A fourth embodiment of the invention is shown in

Figures 11 and 12. It is similar to the third embodiment shown in Figures 7 through 10, except that it also contains longitudinal orifices 44 extending through the sabot 30, as in the first embodiment as shown in Figure 2, to permit propellant gas to bleed through and accelerate the projectile 60 immediately upon ignition. Orifices 44 are designed to provide sufficient but limited pressure in the barrel before the case 12 and the bolt have moved rearward sufficiently to uncover the grooves 64 in the sabot 30. During this period the projectile 60 is accelerated to the end of the gun barrel. When the grooves 64 are uncovered, a much greater volume of gas is released, causing more noise and flash than can be obtained with either of the embodiments shown in Figure 1 or Figure 3. By proper design of the longitudinal orifices 44, the diagonal orifices 44a, bolt mass and propellant parameters, it is possible to obtain equivalent noise and recoil to a conventional weapon firing ball ammunition, while firing a reduced-energy projectile.
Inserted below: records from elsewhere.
import Literature.Geometry.DiscreteGeometry.KissingSearchCheck
import HarnessLib

/-!
# The run of the kissing growth search, part 29 of 128 (computational, `native_decide`)

Topic `Literature/Geometry/DiscreteGeometry`; provefact brick for `Hales2012_contactGraphTame` /
`Hales2012_contactGraphFccOrHcp`.  The whole computation `∀ i < 128, checkPart 5 128 i 60 = true`
(`KissingSearchCheck.lean`: the `17556` states of the search frontier at depth `5` below the `14`
root states, split round-robin into `128` parts, each state searched with fuel `60`) is run by
`native_decide`, one part per file, in `KissingSearchRun000.lean` … `KissingSearchRun127.lean`;
the parts are assembled in `KissingSearchFinal.lean` (`concl_of_parts`, `KissingSearchRoot.lean`).
About `2.07 · 10⁶` search nodes in all (`≈ 1.6 · 10⁴` per part; an independent C++
implementation of the same search agrees node for node and finds only the FCC and HCP patterns).

## References
* T. C. Hales, arXiv:1209.6043 (2012), Theorem 3 and Lemma 8 (computer-assisted classification
  of the tame contact hypermaps, here re-done as a verified growth search). [`Hales2012`]
-/

namespace Literature.Geometry.DiscreteGeometry

namespace KissingSearch

/-- **Part `29` of `128` of the growth search returns `true`** (frontier depth `5`, fuel `60`).
[cite: Hales2012, Theorem 3 and Lemma 8] -/
theorem checkPart_eq_true_029 : checkPart 5 128 29 60 = true := by
  native_decide

end KissingSearch

end Literature.Geometry.DiscreteGeometry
The same concept, that is, the use of an' orifice tailored to open at some point in the travel of the projectile in the barrel, in combination with an orifice to provide initial projectile acceleration, can also be used to provide a boost in acceleration to larger mass projectiles in conventional weapons, increasing their velocities without exceeding the maximum pressure

limitations of the weapon and barrel.

Figures 13 and 14 show a fifth embodiment of the invention, a blank cartridge operating on the same principle as the first embodiment shown in Figures 1 through 3. The propellant energy is used to accelerate the weapon mechanism and the residual gas energy is released down the barrel when the grooves 64 in the rear portion 32 of sabot 30 are uncovered by the movement of the case 12 with respect to the sabot 30. This provides a means for cycling some weapons without the need of a blank firing adapter.
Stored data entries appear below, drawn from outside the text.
import Summits.AtomisticToContinuum.BoseEinsteinCondensation.Theses.BECStronglyRayleigh
import Summits.AtomisticToContinuum.BoseEinsteinCondensation.Theorems.InsertionFieldDelocalisation.Negative.Toolkit
import Summits.AtomisticToContinuum.BoseEinsteinCondensation.Theorems.BECStronglyRayleighInsertionFieldDelocalisationGreenIdentities
import Summits.AtomisticToContinuum.BoseEinsteinCondensation.Theorems.BECStronglyRayleighInsertionFieldDelocalisationTorusGreenZeroBounded
import Literature.Probability.LatticeModels.TorusFourierProofs
import Literature.Probability.LatticeModels.IsingTransport
import HarnessLib

/-!
# Two-body base of line `cosh-budget-penrose-onsager` (crux `InsertionFieldDelocalisation`,
# stmt-AtomisticToContinuum-9673), I: the Fourier half — a nonnegative punctured-resolvent profile
# on the torus is at most twice its mean

Helper file for the registered stub `stub_twoBodyBase` (the `N = 2` base of the Penrose–Onsager
induction).  After translation invariance, the pair amplitude `g(v) = φ({0, v})` (`g(0) = 0`) of the
two-body ground state of hard-core bosons on `(ℤ/Lℤ)³` solves the punctured resolvent equation

  `Σ_{y ∼ v} g(y) + E g(v) = s · [v = 0]`,  `s = Σ_{y ∼ 0} g(y) ≥ 0`,

with `E` the two-particle sector energy.  This file proves, by Fourier analysis on `(ℤ/Lℤ)^d`:

* `cb1tb_fourier_max` : if the Fourier coefficients of a real `g` at the nonzero modes are real and
  nonpositive, then `g(v) + g(0) ≤ 2 · (Σ g)/L^d` (Bochner: `-(g - mean)` is positive definite, so
  its modulus is maximal at the origin);
* `cb1tb_fourier_eq` : the resolvent equation becomes `(Λ_k + E) ĝ(k) = s` with the hopping symbol
  `Λ_k = Σ_{b ∼ 0} χ_k(b)`, which is real (`cb1tb_hopSymbol_im`) and, for `k ≠ 0` on the three-torus
  with `L ≥ 2`, at most `deg(0) - 8/L²` (`cb1tb_hopSymbol_re_le`, one Jordan bound `g3bd_coord` in a
  direction `i` with `kᵢ ≠ 0`);
* `cb1tb_profile_le` : hence, whenever `deg(0) + E < 8/L²`, every nonnegative-source solution
  satisfies `g(v) + g(0) ≤ 2 (Σ g)/L³`.
-/

noncomputable section

namespace Summit.AtomisticToContinuum.BoseEinsteinCondensation.Cruxes.InsertionFieldDelocalisation.CoshBudgetPenroseOnsager

open scoped BigOperators ComplexConjugate
open Literature.MathematicalPhysics.QuantumLattice Literature.Probability.LatticeModels Finset
open Summit.AtomisticToContinuum.BoseEinsteinCondensation.Cruxes.InsertionFieldDelocalisation.LogInsertionInfraredBound
  (g12_torusChar_single_re g3bd_coord)

section Fourier

variable {d L : ℕ} [NeZero L]

/-- **Bochner on the finite torus.** If the Fourier coefficients of a real function `g` on
`(ℤ/Lℤ)^d` at all nonzero modes are real and nonpositive, then `g(v) + g(0) ≤ 2 (Σ g) / L^d` for
every `v` (inversion formula: the nonzero modes contribute `ĝ(k)(Re χ_k(v) + 1) ≤ 0`). [folklore] -/
theorem cb1tb_fourier_max (g : TorusSite d L → ℝ)
    (hk : ∀ k : TorusSite d L, k ≠ 0 →
      (torusFourier (fun x => (g x : ℂ)) k).im = 0 ∧ (torusFourier (fun x => (g x : ℂ)) k).re ≤ 0)
    (v : TorusSite d L) : g v + g 0 ≤ 2 * (∑ x, g x) / (L : ℝ) ^ d := by
  set G : TorusSite d L → ℂ := torusFourier (fun x => (g x : ℂ)) with hG
  have hinv := torusFourier_inversion_holds (d := d) (L := L) (fun x => (g x : ℂ))
  have hv : ∀ w, (g w : ℂ) = ((L : ℂ) ^ d)⁻¹ * ∑ k, G k * torusChar k w := fun w => by
    rw [← torusFourierInv_eq_sum_torusChar]
    exact (congrFun hinv w).symm
  have hsum : ((g v + g 0 : ℝ) : ℂ) = ((L : ℂ) ^ d)⁻¹ * ∑ k, G k * (torusChar k v + 1) := by
    push_cast
    rw [hv v, hv 0, ← mul_add, ← Finset.sum_add_distrib]
    congr 1
    refine Finset.sum_congr rfl fun k _ => ?_
    rw [torusChar_zero_right]
    ring
  have hc : ((L : ℂ) ^ d)⁻¹ = ((((L : ℝ) ^ d)⁻¹ : ℝ) : ℂ) := by push_cast; rfl
  have hre : g v + g 0 = ((L : ℝ) ^ d)⁻¹ * ∑ k, (G k * (torusChar k v + 1)).re := by
    have h := congrArg Complex.re hsum
    rw [Complex.ofReal_re, hc, Complex.re_ofReal_mul, Complex.re_sum] at h
    exact h
  -- the zero mode gives `2 Σ g`, the others are nonpositive
  have h0 : (G 0 * (torusChar 0 v + 1)).re = 2 * ∑ x, g x := by
    rw [hG, torusFourier_apply_zero, torusChar_zero_left, ← Complex.ofReal_sum]
    have h2 : ((∑ x, g x : ℝ) : ℂ) * (1 + 1) = ((2 * ∑ x, g x : ℝ) : ℂ) := by push_cast; ring
    rw [h2, Complex.ofReal_re]
  have hneg : ∀ k ∈ (univ : Finset (TorusSite d L)).erase 0, (G k * (torusChar k v + 1)).re ≤ 0 := by
    intro k hk'
    have hk0 : k ≠ 0 := (Finset.mem_erase.1 hk').1
    obtain ⟨him, hle⟩ := hk k hk0
    rw [Complex.mul_re, him, zero_mul, sub_zero, Complex.add_re, Complex.one_re]
    have hχ : -1 ≤ (torusChar k v).re := by
      have h := Complex.abs_re_le_norm (torusChar k v)
      rw [norm_torusChar] at h
      exact (abs_le.1 h).1
    exact mul_nonpos_of_nonpos_of_nonneg hle (by linarith)
  have hsplit : ∑ k, (G k * (torusChar k v + 1)).re ≤ 2 * ∑ x, g x := by
    rw [← Finset.add_sum_erase _ _ (Finset.mem_univ (0 : TorusSite d L)), h0]
    linarith [Finset.sum_nonpos hneg]
  have hL : (0 : ℝ) < ((L : ℝ) ^ d)⁻¹ := by
    have : (0 : ℝ) < L := by exact_mod_cast Nat.pos_of_ne_zero (NeZero.ne L)
    positivity
  rw [hre, div_eq_inv_mul]
  exact mul_le_mul_of_nonneg_left hsplit hL.le

omit [NeZero L] in
/-- Translation invariance of torus adjacency, centred: `v ∼ y ↔ 0 ∼ y - v`. [folklore] -/
theorem cb1tb_adj_iff_sub (v y : TorusSite d L) :
    (torusGraph d L).Adj v y ↔ (torusGraph d L).Adj 0 (y - v) := by
  have h := torusGraph_adj_add_right (-v) v y
  rw [add_neg_cancel, ← sub_eq_add_neg] at h
  exact h.symm

/-- The adjacency sum against a conjugate character factors through the **hopping symbol**
`Λ_k = Σ_{b ∼ 0} χ_k(b)`: `Σ_v [v ∼ y] conj χ_k(v) = conj χ_k(y) · Λ_k`. [folklore] -/
theorem cb1tb_sum_adj_conj_char (k y : TorusSite d L) :
    ∑ v, (if (torusGraph d L).Adj v y then conj (torusChar k v) else 0) =
      conj (torusChar k y) * ∑ b, (if (torusGraph d L).Adj 0 b then torusChar k b else 0) := by
  rw [Finset.mul_sum]
  refine Fintype.sum_equiv (Equiv.subLeft y) _ _ fun v => ?_
  rw [Equiv.subLeft_apply]
  have hadj : (torusGraph d L).Adj v y ↔ (torusGraph d L).Adj 0 (y - v) := cb1tb_adj_iff_sub v y
  by_cases h : (torusGraph d L).Adj v y
  · rw [if_pos h, if_pos (hadj.1 h), torusChar_sub_right]
    calc conj (torusChar k v) = torusChar k y * conj (torusChar k y) * conj (torusChar k v) := by
          rw [torusChar_mul_conj, one_mul]
      _ = conj (torusChar k y) * (torusChar k y * conj (torusChar k v)) := by ring
  · rw [if_neg h, if_neg (fun h' => h (hadj.2 h')), mul_zero]

/-- **The punctured resolvent equation in Fourier variables**: if
`Σ_{y ∼ v} g(y) + E g(v) = s [v = 0]` on `(ℤ/Lℤ)^d`, then `(Λ_k + E) ĝ(k) = s` for every mode `k`,
`Λ_k = Σ_{b ∼ 0} χ_k(b)`. [folklore] -/
theorem cb1tb_fourier_eq (g : TorusSite d L → ℝ) (E s : ℝ)
    (heq : ∀ v, (∑ y, if (torusGraph d L).Adj v y then g y else 0) + E * g v =
      if v = 0 then s else 0)
    (k : TorusSite d L) :
    ((∑ b, (if (torusGraph d L).Adj 0 b then torusChar k b else 0)) + E) *
      torusFourier (fun x => (g x : ℂ)) k = s := by
  set Λ := ∑ b, (if (torusGraph d L).Adj 0 b then torusChar k b else 0) with hΛ
  rw [torusFourier_eq_sum_torusChar]
  -- pair the equation with `conj χ_k`
  have hsum : ∑ v, (((∑ y, if (torusGraph d L).Adj v y then g y else 0) + E * g v : ℝ) : ℂ) *
      conj (torusChar k v) = ∑ v, ((if v = 0 then s else 0 : ℝ) : ℂ) * conj (torusChar k v) :=
    Finset.sum_congr rfl fun v _ => by rw [heq v]
  have hR : ∑ v, ((if v = 0 then s else 0 : ℝ) : ℂ) * conj (torusChar k v) = s := by
    rw [Finset.sum_eq_single (0 : TorusSite d L)]
    · simp
    · intro v _ hv
      rw [if_neg hv, Complex.ofReal_zero, zero_mul]
    · intro h
      exact absurd (Finset.mem_univ _) h
  have hA : ∑ v, (((∑ y, if (torusGraph d L).Adj v y then g y else 0) : ℝ) : ℂ) *
      conj (torusChar k v) = Λ * ∑ x, (g x : ℂ) * conj (torusChar k x) := by
    calc ∑ v, (((∑ y, if (torusGraph d L).Adj v y then g y else 0) : ℝ) : ℂ) * conj (torusChar k v)
        = ∑ v, ∑ y, (g y : ℂ) * (if (torusGraph d L).Adj v y then conj (torusChar k v) else 0) := by
          refine Finset.sum_congr rfl fun v _ => ?_
          rw [Complex.ofReal_sum, Finset.sum_mul]
          refine Finset.sum_congr rfl fun y _ => ?_
          split_ifs
          · rfl
          · rw [Complex.ofReal_zero, zero_mul, mul_zero]
      _ = ∑ y, (g y : ℂ) * ∑ v, (if (torusGraph d L).Adj v y then conj (torusChar k v) else 0) := by
          rw [Finset.sum_comm]
          exact Finset.sum_congr rfl fun y _ => by rw [Finset.mul_sum]
      _ = Λ * ∑ x, (g x : ℂ) * conj (torusChar k x) := by
          rw [Finset.mul_sum]
          refine Finset.sum_congr rfl fun y _ => ?_
          rw [cb1tb_sum_adj_conj_char, hΛ]
          ring
  have hL : ∑ v, (((∑ y, if (torusGraph d L).Adj v y then g y else 0) + E * g v : ℝ) : ℂ) *
      conj (torusChar k v) = (Λ + E) * ∑ x, (g x : ℂ) * conj (torusChar k x) := by
    calc ∑ v, (((∑ y, if (torusGraph d L).Adj v y then g y else 0) + E * g v : ℝ) : ℂ) *
          conj (torusChar k v)
        = ∑ v, ((((∑ y, if (torusGraph d L).Adj v y then g y else 0) : ℝ) : ℂ) *
            conj (torusChar k v) + (E : ℂ) * ((g v : ℂ) * conj (torusChar k v))) :=
          Finset.sum_congr rfl fun v _ => by push_cast; ring
      _ = (Λ + E) * ∑ x, (g x : ℂ) * conj (torusChar k x) := by
          rw [Finset.sum_add_distrib, hA, ← Finset.mul_sum]
          ring
  rw [← hL, hsum, hR]

/-- **The hopping symbol is real**: `Λ_k = Σ_{b ∼ 0} χ_k(b)` is invariant under `b ↦ -b`
(the neighbourhood of the origin is symmetric), which conjugates each character. [folklore] -/
theorem cb1tb_hopSymbol_im (k : TorusSite d L) :
    (∑ b, (if (torusGraph d L).Adj 0 b then torusChar k b else 0)).im = 0 := by
  set Λ := ∑ b, (if (torusGraph d L).Adj 0 b then torusChar k b else 0) with hΛ
  have hsymm : ∀ b : TorusSite d L, (torusGraph d L).Adj 0 b ↔ (torusGraph d L).Adj 0 (-b) := by
    intro b
    have h := torusGraph_adj_add_right (-b) 0 b
    rw [zero_add, add_neg_cancel] at h
    rw [← h]
    exact (torusGraph d L).adj_comm _ _
  have hconj : conj Λ = Λ := by
    rw [hΛ, map_sum]
    calc ∑ b, conj (if (torusGraph d L).Adj 0 b then torusChar k b else 0)
        = ∑ b, (if (torusGraph d L).Adj 0 (-b) then torusChar k (-b) else 0) := by
          refine Finset.sum_congr rfl fun b _ => ?_
          by_cases h : (torusGraph d L).Adj 0 b
          · rw [if_pos h, if_pos ((hsymm b).1 h), torusChar_neg_right]
          · rw [if_neg h, if_neg (fun h' => h ((hsymm b).2 h')), map_zero]
      _ = ∑ b, (if (torusGraph d L).Adj 0 b then torusChar k b else 0) :=
          Fintype.sum_equiv (Equiv.neg _) _ _ fun b => rfl
  exact Complex.conj_eq_iff_im.1 hconj

omit [NeZero L] in
/-- The origin is adjacent to each unit vector on a torus of side `L ≥ 2`. [folklore] -/
theorem cb1tb_adj_zero_single (hL : 2 ≤ L) (i : Fin d) :
    (torusGraph d L).Adj 0 (Pi.single i (1 : ZMod L)) := by
  haveI : Fact (1 < L) := ⟨hL⟩
  rw [torusGraph_adj_iff]
  refine ⟨fun h => ?_, Or.inl ⟨i, by rw [zero_add]⟩⟩
  have h1 := congrFun h i
  simp at h1

/-- **One Jordan bound on the hopping symbol**: for `k ≠ 0` on `(ℤ/Lℤ)³`, `L ≥ 2`,
`Re Λ_k ≤ deg(0) - 8/L²` (drop all neighbours but `eᵢ` with `kᵢ ≠ 0`; there
`1 - cos p_k,i ≥ 8 mᵢ²/L² ≥ 8/L²`, `mᵢ = valMinAbs kᵢ ≠ 0`). [folklore] -/
theorem cb1tb_hopSymbol_re_le (L : ℕ) [NeZero L] (hL : 2 ≤ L) {k : TorusSite 3 L} (hk : k ≠ 0) :
    (∑ b, (if (torusGraph 3 L).Adj 0 b then torusChar k b else 0)).re ≤
      (∑ b : TorusSite 3 L, (if (torusGraph 3 L).Adj 0 b then (1 : ℝ) else 0)) - 8 / (L : ℝ) ^ 2 := by
  -- a direction in which `k` moves
  obtain ⟨i, hi⟩ : ∃ i, k i ≠ 0 := by
    by_contra h
    push Not at h
    exact hk (funext h)
  set e : TorusSite 3 L := Pi.single i 1 with he
  have hadj : (torusGraph 3 L).Adj 0 e := cb1tb_adj_zero_single hL i
  -- the defect `Σ_{b ∼ 0} (1 - Re χ_k(b)) ≥ 1 - cos p_k,i ≥ 8/L²`
  rw [Complex.re_sum]
  have hre : ∀ b : TorusSite 3 L, (if (torusGraph 3 L).Adj 0 b then torusChar k b else 0).re =
      (if (torusGraph 3 L).Adj 0 b then (1 : ℝ) else 0) -
        (if (torusGraph 3 L).Adj 0 b then 1 - (torusChar k b).re else 0) := by
    intro b
    split_ifs
    · ring
    · simp
  simp_rw [hre]
  rw [Finset.sum_sub_distrib]
  have hterm : ∀ b ∈ (univ : Finset (TorusSite 3 L)),
      0 ≤ (if (torusGraph 3 L).Adj 0 b then 1 - (torusChar k b).re else 0) := by
    intro b _
    split_ifs
    · have h := Complex.re_le_norm (torusChar k b)
      rw [norm_torusChar] at h
      linarith
    · exact le_rfl
  have hsingle : (if (torusGraph 3 L).Adj 0 e then 1 - (torusChar k e).re else 0) ≤
      ∑ b, (if (torusGraph 3 L).Adj 0 b then 1 - (torusChar k b).re else 0) :=
    Finset.single_le_sum hterm (Finset.mem_univ e)
  rw [if_pos hadj, he, g12_torusChar_single_re] at hsingle
  have hjordan := g3bd_coord L k i
  have hm : (1 : ℝ) ≤ ((k i).valMinAbs : ℝ) ^ 2 := by
    have h0 : (k i).valMinAbs ≠ 0 := fun h => hi ((ZMod.valMinAbs_eq_zero (k i)).1 h)
    have h1 : (1 : ℤ) ≤ (k i).valMinAbs ^ 2 := (one_le_sq_iff_one_le_abs _).2 (Int.one_le_abs h0)
    exact_mod_cast h1
  have hL0 : (0 : ℝ) < (L : ℝ) ^ 2 := by
    have : (0 : ℝ) < L := by exact_mod_cast Nat.pos_of_ne_zero (NeZero.ne L)
    positivity
  have h8 : 8 / (L : ℝ) ^ 2 ≤ 8 * ((k i).valMinAbs : ℝ) ^ 2 / (L : ℝ) ^ 2 := by
    rw [div_le_div_iff_of_pos_right hL0]
    nlinarith
  linarith

/-- **The profile bound.** On `(ℤ/Lℤ)³`, `L ≥ 2`: if `g` solves the punctured resolvent equation
`Σ_{y ∼ v} g(y) + E g(v) = s [v = 0]` with `s ≥ 0` and `deg(0) + E < 8/L²`, then
`g(v) + g(0) ≤ 2 (Σ g)/L³` for every `v` (all nonzero modes have `Λ_k + E < 0`, so
`ĝ(k) = s/(Λ_k + E) ≤ 0`, and `cb1tb_fourier_max` applies). [folklore] -/
theorem cb1tb_profile_le (L : ℕ) [NeZero L] (hL : 2 ≤ L) (g : TorusSite 3 L → ℝ) (E s : ℝ)
    (hs : 0 ≤ s)
    (hE : (∑ b : TorusSite 3 L, (if (torusGraph 3 L).Adj 0 b then (1 : ℝ) else 0)) + E <
      8 / (L : ℝ) ^ 2)
    (heq : ∀ v, (∑ y, if (torusGraph 3 L).Adj v y then g y else 0) + E * g v =
      if v = 0 then s else 0)
    (v : TorusSite 3 L) : g v + g 0 ≤ 2 * (∑ x, g x) / (L : ℝ) ^ 3 := by
  refine cb1tb_fourier_max g (fun k hk => ?_) v
  set Λ := ∑ b, (if (torusGraph 3 L).Adj 0 b then torusChar k b else 0) with hΛ
  have hΛim : Λ.im = 0 := cb1tb_hopSymbol_im k
  have hΛre := cb1tb_hopSymbol_re_le L hL hk
  have hneg : Λ.re + E < 0 := by linarith
  have hprod := cb1tb_fourier_eq g E s heq k
  have hμ : (Λ + E : ℂ) = ((Λ.re + E : ℝ) : ℂ) := by
    apply Complex.ext
    · simp
    · simp [hΛim]
  rw [← hΛ, hμ] at hprod
  have hne : Λ.re + E ≠ 0 := hneg.ne
  have hG : torusFourier (fun x => (g x : ℂ)) k = ((s / (Λ.re + E) : ℝ) : ℂ) := by
    rw [Complex.ofReal_div, eq_div_iff (Complex.ofReal_ne_zero.mpr hne), mul_comm]
    exact hprod
  rw [hG, Complex.ofReal_im, Complex.ofReal_re]
  exact ⟨rfl, div_nonpos_iff.2 (Or.inl ⟨hs, hneg.le⟩)⟩

end Fourier

/-- **Registered helper stub `stub_twoBodyBaseProfile`** (sub-goal of `stub_twoBodyBase`, line
`cosh-budget-penrose-onsager`): on `(ℤ/Lℤ)³`, `L ≥ 2`, a solution `g` of the punctured resolvent
equation `Σ_{y ∼ v} g(y) + E g(v) = s [v = 0]` with `s ≥ 0` and `deg(0) + E < 8/L²` satisfies
`g(v) + g(0) ≤ 2 (Σ g)/L³` (`cb1tb_profile_le`). [folklore] -/
theorem stub_twoBodyBaseProfile :
    ∀ (L : ℕ) [NeZero L], 2 ≤ L → ∀ (g : TorusSite 3 L → ℝ) (E s : ℝ), 0 ≤ s →
      (∑ b : TorusSite 3 L, (if (torusGraph 3 L).Adj 0 b then (1 : ℝ) else 0)) + E < 8 / (L : ℝ) ^ 2 →
      (∀ v, (∑ y, if (torusGraph 3 L).Adj v y then g y else 0) + E * g v = if v = 0 then s else 0) →
      ∀ v, g v + g 0 ≤ 2 * (∑ x, g x) / (L : ℝ) ^ 3 :=
  fun L _ hL g E s hs hE heq v => cb1tb_profile_le L hL g E s hs hE heq v

end Summit.AtomisticToContinuum.BoseEinsteinCondensation.Cruxes.InsertionFieldDelocalisation.CoshBudgetPenroseOnsager

end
Another variation of the embodiment shown in Figures 1 through 3 is shown in Figures 15 through 17. In this sixth embodiment, the the case 12 is reduced in size in proportion to the sabot 30 are reversed. In some weapons this configuration provides more support to the stationary component, permitting the gas to expand the case 12 against the wall of a tapered chamber of the weapon to provide additional bearing surface during the ballistic cycle. This can permit the use of a thinner wall case but carries with it the risk that the cartridge 10 may be more resistant to ejection. Nevertheless, so long as a significant proportion of the case wall 12 blows-back against the bolt on firing, then the benefits of the invention will be present. In this embodiment, the primer 14 and the propellant 20 are both positioned in a piston 74, and are in communication through a flash

hole 70. Likewise, a single longitudinal orifice 44 and the recess 46 are formed in case 12.
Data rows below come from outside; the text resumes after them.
import Summits.BirchSwinnertonDyer.BirchSwinnertonDyer.Theorems.AdditiveBranchIMCTwistRootNumberTwistedAux
import HarnessLib

/-!
# `w(E^{(D)}) = w(E)` for a POSITIVE twist parameter through a potentially-multiplicative additive prime — the E3′ engine's companion for the
# AUXILIARY twist (brick E3′ of crux 19357 / 19358; LEAD g15)

Theorems only (no definition, no named fact, no `sorry`). Companion of `AdditiveBranchIMCTwistRootNumberTwistedNonsplit.lean` (p796897:
`D = ℓ₀*·m < 0 ⇒ w(E^{(D)}) = −w(E)`): the SAME modular computation with `D > 0` gives `w(E^{(D)}) = +w(E)` — in both cases
`ε(f') = ε(f)·χ₄(|m|)·χ₄(ℓ₀) = ε(f)·χ₄(|D|)`, and `χ₄(|D|) = +1` for `D ≡ 1 (mod 4)` positive. Use on the twisted road: the rank-zero field supply
(`stub_fieldOneTwistedR0`) runs Bump–Friedberg–Hoffstein (i) on the AUXILIARY curve `E'' = E^{(ℓ₀*·a*)}` with a Dirichlet prime `a` of the same
sign class as `ℓ₀` (`ℓ₀*·a* > 0`), and needs `w(E'') = w(E) = +1`.

* `rootNumber_quadraticTwist_eq_of_potMult_nonsplit_pos` — for `E / ℚ` (global minimal `W`, odd additive primes of quadratic-twist type, not
  additive at `2`), an odd prime `ℓ₀` with `E` additive and `E^{(ℓ₀*)}` multiplicative at `ℓ₀`, `D = ℓ₀*·m ≡ 1 (mod 8)`, `D > 0`, `m` square-free,
  `ℓ₀ ∤ m`, primes of `m` good, `(D/v) = 1` at the odd bad `v ≠ ℓ₀`, and `E^{(D)}` NOT split multiplicative at `ℓ₀`: `w(E^{(D)}) = w(E)`.

BSD is proved for no curve by any of this.
References: [AtkinLi1978] §1, §3; [Rohrlich1993Compositio] Prop. 2 (ii)–(iii), Prop. 3; [KellockDokchitser2023] Rem. 2.2, Thm. 2.3;
[Knapp1993] Thm. 9.27; [SilvermanAEC2009] VII.5 Prop. 5.1, X.5 Cor. 5.4.
-/

set_option linter.dupNamespace false
set_option autoImplicit false

noncomputable section

open scoped MatrixGroups Classical

open CongruenceSubgroup Literature.NumberTheory.EllipticCurves Literature.NumberTheory.EllipticCurves.ModularForms
  IsDedekindDomain IsDedekindDomain.HeightOneSpectrum NumberField Rat.HeightOneSpectrum WeierstrassCurve
  Summit.BirchSwinnertonDyer.BirchSwinnertonDyer.Theorems

namespace Summit.BirchSwinnertonDyer.BirchSwinnertonDyer.Theorems.TwistRootNumberTwisted

variable (W : WeierstrassCurve ℚ) [W.IsElliptic] [W.IsGloballyMinimal]

/-- `natGenerator` of the place of `ℤ` under a prime `p` is `p` (the tree's `Rat.natGenerator_primesEquiv_symm`). [folklore] -/
private theorem natGenerator_symm' (p : Nat.Primes) : natGenerator ((primesEquiv (R := ℤ)).symm p) = p :=
  Literature.NumberTheory.EllipticCurves.Rat.natGenerator_primesEquiv_symm p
All of the above embodiments can be used in conventional blowback weapons, such as small pistols and submachine guns, with little or no modification of the weapons. Their use in larger pistols which use a form of delayed blowback cycling mechanism and their use in semiautomatic gas-operated weapons, such as most rifles and automatic cannon, require changes to the weapon to convert them to a blowback-operated mechanism. From the above, it is apparent that any modifications and variations of the present invention are possible in light of the above teachings. It is therefore to be understood that, within the scope of the appended claims, the invention may be practices otherwise than as specifically described.